Stored items
......

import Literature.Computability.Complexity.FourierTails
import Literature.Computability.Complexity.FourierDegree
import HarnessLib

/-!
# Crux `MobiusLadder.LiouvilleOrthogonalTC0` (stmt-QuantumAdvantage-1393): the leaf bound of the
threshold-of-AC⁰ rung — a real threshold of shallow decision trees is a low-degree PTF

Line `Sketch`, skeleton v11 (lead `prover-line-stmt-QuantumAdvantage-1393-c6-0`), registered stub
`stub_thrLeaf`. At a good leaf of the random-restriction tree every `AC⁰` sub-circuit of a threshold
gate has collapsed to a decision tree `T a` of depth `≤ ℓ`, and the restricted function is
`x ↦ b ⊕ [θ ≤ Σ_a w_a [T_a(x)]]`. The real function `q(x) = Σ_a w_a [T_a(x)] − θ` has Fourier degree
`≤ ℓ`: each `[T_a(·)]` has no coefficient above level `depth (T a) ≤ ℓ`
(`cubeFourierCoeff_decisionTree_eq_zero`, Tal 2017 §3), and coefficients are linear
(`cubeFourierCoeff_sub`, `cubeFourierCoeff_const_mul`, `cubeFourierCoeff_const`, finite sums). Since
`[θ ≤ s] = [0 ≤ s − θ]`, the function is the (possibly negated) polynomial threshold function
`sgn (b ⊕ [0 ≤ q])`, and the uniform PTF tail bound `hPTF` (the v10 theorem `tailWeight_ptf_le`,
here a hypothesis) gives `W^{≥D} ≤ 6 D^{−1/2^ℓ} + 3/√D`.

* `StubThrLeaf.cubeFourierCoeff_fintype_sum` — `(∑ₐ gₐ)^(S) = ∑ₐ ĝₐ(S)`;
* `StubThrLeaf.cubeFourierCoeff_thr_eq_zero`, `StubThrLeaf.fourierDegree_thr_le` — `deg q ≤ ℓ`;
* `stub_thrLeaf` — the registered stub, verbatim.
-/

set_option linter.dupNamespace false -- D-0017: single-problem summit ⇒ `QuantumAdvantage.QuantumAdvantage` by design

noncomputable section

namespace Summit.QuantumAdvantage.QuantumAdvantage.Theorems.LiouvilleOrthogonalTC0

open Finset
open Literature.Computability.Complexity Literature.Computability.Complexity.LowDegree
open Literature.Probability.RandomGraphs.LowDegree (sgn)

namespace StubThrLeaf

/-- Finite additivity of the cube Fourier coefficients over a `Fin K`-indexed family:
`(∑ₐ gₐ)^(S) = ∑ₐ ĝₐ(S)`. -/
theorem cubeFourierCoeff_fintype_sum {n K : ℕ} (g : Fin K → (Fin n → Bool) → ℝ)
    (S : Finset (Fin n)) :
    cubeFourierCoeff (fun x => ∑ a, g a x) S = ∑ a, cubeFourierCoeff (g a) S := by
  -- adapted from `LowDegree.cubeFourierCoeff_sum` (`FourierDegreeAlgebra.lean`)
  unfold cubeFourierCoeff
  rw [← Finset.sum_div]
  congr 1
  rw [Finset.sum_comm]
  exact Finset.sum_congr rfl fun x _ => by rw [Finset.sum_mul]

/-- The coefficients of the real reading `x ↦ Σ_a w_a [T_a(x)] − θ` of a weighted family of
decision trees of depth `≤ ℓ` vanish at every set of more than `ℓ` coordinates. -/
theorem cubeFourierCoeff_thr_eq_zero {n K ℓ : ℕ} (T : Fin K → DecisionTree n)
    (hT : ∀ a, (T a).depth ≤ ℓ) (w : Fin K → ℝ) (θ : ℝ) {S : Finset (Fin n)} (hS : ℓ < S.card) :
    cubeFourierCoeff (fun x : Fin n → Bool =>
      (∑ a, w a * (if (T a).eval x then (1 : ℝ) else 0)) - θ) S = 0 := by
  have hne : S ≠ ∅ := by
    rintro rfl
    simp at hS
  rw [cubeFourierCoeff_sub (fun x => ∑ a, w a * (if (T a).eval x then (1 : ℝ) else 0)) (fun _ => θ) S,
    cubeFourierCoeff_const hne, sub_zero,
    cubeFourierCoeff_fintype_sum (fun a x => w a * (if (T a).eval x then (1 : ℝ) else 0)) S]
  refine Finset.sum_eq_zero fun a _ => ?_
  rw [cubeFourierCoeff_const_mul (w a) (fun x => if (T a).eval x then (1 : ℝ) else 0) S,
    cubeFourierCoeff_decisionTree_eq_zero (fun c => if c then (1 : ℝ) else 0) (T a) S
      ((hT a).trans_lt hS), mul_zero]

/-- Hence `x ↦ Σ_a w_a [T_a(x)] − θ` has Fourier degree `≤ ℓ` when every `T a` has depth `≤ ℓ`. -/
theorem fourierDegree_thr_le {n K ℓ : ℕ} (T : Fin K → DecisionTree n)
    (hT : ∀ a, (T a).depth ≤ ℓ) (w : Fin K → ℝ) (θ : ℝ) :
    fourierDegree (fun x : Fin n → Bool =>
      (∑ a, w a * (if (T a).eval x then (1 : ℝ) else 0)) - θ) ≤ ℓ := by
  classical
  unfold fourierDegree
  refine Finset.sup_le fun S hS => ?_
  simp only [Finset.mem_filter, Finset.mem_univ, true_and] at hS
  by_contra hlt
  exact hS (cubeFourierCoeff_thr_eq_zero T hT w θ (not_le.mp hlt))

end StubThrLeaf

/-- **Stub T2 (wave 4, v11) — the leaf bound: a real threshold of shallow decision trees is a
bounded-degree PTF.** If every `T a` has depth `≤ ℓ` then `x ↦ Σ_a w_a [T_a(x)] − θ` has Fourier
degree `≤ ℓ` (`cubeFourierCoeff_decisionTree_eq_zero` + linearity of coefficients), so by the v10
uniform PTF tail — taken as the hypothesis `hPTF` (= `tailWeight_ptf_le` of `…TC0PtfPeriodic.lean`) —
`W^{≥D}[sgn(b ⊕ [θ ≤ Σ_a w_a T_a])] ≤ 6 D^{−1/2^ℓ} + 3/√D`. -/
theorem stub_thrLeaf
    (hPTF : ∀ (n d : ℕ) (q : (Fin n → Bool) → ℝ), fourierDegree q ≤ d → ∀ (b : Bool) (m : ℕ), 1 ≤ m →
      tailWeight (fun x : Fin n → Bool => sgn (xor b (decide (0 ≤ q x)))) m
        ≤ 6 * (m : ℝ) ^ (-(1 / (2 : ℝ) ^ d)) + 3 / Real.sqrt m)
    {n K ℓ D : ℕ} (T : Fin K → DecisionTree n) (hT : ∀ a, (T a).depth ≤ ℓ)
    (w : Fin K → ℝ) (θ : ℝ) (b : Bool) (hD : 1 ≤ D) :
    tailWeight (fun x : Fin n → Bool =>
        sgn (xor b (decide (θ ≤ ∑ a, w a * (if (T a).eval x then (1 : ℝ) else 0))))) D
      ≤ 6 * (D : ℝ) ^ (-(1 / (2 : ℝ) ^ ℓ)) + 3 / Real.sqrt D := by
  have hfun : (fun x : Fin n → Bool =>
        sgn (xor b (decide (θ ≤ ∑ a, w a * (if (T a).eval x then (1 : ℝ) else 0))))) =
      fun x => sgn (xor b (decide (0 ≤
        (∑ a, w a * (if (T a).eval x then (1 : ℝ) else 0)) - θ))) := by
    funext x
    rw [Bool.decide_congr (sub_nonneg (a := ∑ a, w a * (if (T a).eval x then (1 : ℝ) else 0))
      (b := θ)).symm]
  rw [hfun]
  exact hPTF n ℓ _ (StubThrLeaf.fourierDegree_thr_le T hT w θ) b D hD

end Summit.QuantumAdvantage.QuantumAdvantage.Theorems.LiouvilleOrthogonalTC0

......

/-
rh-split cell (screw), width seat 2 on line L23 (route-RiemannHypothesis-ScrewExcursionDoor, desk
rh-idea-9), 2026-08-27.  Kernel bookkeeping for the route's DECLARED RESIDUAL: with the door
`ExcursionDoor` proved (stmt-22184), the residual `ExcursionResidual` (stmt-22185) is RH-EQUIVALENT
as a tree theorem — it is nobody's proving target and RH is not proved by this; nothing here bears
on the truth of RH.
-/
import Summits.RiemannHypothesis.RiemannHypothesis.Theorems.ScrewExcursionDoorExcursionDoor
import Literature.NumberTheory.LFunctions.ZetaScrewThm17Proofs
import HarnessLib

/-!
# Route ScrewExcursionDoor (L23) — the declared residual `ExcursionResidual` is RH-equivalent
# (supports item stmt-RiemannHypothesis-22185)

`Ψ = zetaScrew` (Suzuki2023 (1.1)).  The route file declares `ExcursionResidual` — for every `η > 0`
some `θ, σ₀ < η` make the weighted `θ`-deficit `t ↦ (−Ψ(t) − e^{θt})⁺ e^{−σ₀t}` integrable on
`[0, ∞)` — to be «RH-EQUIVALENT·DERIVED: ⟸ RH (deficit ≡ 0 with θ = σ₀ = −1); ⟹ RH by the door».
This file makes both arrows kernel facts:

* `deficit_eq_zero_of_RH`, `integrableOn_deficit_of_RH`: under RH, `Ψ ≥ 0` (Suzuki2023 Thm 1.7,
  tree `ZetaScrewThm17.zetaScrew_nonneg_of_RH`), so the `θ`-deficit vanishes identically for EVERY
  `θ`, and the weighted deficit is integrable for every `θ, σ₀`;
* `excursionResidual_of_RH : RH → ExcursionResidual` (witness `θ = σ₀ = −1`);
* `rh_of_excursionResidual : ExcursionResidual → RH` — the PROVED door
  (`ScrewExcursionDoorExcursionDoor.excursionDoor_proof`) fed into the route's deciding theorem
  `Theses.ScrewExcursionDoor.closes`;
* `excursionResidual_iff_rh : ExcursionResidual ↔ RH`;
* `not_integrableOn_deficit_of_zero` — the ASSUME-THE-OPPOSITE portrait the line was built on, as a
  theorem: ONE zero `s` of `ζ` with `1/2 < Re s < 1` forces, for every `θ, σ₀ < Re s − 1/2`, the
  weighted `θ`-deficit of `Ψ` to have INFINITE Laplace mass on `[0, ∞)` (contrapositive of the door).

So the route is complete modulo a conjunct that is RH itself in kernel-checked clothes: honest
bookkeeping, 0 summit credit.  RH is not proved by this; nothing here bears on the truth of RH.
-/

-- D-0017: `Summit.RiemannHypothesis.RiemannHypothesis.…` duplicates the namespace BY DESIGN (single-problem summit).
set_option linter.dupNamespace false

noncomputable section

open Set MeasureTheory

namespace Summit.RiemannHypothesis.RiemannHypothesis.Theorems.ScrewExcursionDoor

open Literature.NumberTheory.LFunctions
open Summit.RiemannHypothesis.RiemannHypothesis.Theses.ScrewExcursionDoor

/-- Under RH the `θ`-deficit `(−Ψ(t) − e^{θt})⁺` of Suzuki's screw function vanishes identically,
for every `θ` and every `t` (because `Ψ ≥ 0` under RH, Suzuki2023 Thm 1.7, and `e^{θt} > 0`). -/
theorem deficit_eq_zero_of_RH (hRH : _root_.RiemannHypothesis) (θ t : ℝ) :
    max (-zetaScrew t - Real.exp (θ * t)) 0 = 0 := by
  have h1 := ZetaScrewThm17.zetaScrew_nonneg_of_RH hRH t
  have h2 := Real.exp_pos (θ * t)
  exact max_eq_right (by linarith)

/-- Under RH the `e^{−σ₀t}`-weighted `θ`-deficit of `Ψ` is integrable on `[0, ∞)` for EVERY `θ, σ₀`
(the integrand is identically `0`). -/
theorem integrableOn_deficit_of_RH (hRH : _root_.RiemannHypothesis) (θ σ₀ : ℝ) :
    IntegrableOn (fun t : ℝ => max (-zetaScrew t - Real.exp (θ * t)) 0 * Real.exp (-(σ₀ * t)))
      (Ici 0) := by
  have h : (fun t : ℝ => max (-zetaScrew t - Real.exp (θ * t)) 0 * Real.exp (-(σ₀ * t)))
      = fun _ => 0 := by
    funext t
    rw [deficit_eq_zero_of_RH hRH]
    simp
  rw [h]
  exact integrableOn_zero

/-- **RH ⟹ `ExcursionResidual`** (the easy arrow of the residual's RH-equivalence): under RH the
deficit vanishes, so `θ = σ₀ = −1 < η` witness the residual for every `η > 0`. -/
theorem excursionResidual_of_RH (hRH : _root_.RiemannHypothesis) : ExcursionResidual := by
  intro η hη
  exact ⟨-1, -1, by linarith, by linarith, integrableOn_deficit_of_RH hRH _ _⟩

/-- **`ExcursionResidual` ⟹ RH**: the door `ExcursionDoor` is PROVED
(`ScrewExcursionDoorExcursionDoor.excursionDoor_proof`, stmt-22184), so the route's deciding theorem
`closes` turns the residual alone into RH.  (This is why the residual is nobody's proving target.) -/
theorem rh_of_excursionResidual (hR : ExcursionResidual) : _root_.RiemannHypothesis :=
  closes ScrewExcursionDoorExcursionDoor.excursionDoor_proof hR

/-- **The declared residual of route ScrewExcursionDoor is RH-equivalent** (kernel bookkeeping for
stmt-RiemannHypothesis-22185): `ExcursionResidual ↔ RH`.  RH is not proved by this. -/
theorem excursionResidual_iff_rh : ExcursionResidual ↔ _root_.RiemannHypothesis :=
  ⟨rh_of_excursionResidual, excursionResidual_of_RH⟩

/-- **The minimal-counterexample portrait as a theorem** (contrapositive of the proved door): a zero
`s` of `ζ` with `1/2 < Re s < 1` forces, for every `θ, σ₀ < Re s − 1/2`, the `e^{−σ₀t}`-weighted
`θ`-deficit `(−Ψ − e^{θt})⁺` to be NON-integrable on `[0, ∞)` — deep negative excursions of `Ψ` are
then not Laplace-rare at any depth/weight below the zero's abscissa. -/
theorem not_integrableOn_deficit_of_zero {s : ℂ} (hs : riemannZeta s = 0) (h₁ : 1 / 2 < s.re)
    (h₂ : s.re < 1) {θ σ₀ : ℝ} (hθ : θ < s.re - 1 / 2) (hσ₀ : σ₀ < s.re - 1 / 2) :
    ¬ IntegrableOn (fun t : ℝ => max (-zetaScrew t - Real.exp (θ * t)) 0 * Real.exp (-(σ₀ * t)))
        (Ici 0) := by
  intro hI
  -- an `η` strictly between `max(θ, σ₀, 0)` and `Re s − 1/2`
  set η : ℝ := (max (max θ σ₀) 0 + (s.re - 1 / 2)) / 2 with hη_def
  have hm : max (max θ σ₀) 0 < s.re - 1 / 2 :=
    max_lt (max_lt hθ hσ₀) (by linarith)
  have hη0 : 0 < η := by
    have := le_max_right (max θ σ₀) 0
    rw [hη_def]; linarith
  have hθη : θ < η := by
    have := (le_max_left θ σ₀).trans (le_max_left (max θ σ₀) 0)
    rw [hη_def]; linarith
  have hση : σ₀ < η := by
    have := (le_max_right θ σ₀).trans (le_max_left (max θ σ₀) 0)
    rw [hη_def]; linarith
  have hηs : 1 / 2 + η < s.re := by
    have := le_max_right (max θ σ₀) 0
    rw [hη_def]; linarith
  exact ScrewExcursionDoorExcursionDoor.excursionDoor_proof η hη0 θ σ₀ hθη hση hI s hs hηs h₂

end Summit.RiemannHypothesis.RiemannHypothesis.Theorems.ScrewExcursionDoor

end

......

#### Assignment
Your answer must be the lines above from the one containing "import Literature.Computability.Complexity.FourierTails" to the one containing "polynomial threshold function", both included, restated word for word.

#### Task solution
import Literature.Computability.Complexity.FourierTails
import Literature.Computability.Complexity.FourierDegree
import HarnessLib

/-!
# Crux `MobiusLadder.LiouvilleOrthogonalTC0` (stmt-QuantumAdvantage-1393): the leaf bound of the
threshold-of-AC⁰ rung — a real threshold of shallow decision trees is a low-degree PTF

Line `Sketch`, skeleton v11 (lead `prover-line-stmt-QuantumAdvantage-1393-c6-0`), registered stub
`stub_thrLeaf`. At a good leaf of the random-restriction tree every `AC⁰` sub-circuit of a threshold
gate has collapsed to a decision tree `T a` of depth `≤ ℓ`, and the restricted function is
`x ↦ b ⊕ [θ ≤ Σ_a w_a [T_a(x)]]`. The real function `q(x) = Σ_a w_a [T_a(x)] − θ` has Fourier degree
`≤ ℓ`: each `[T_a(·)]` has no coefficient above level `depth (T a) ≤ ℓ`
(`cubeFourierCoeff_decisionTree_eq_zero`, Tal 2017 §3), and coefficients are linear
(`cubeFourierCoeff_sub`, `cubeFourierCoeff_const_mul`, `cubeFourierCoeff_const`, finite sums). Since
`[θ ≤ s] = [0 ≤ s − θ]`, the function is the (possibly negated) polynomial threshold function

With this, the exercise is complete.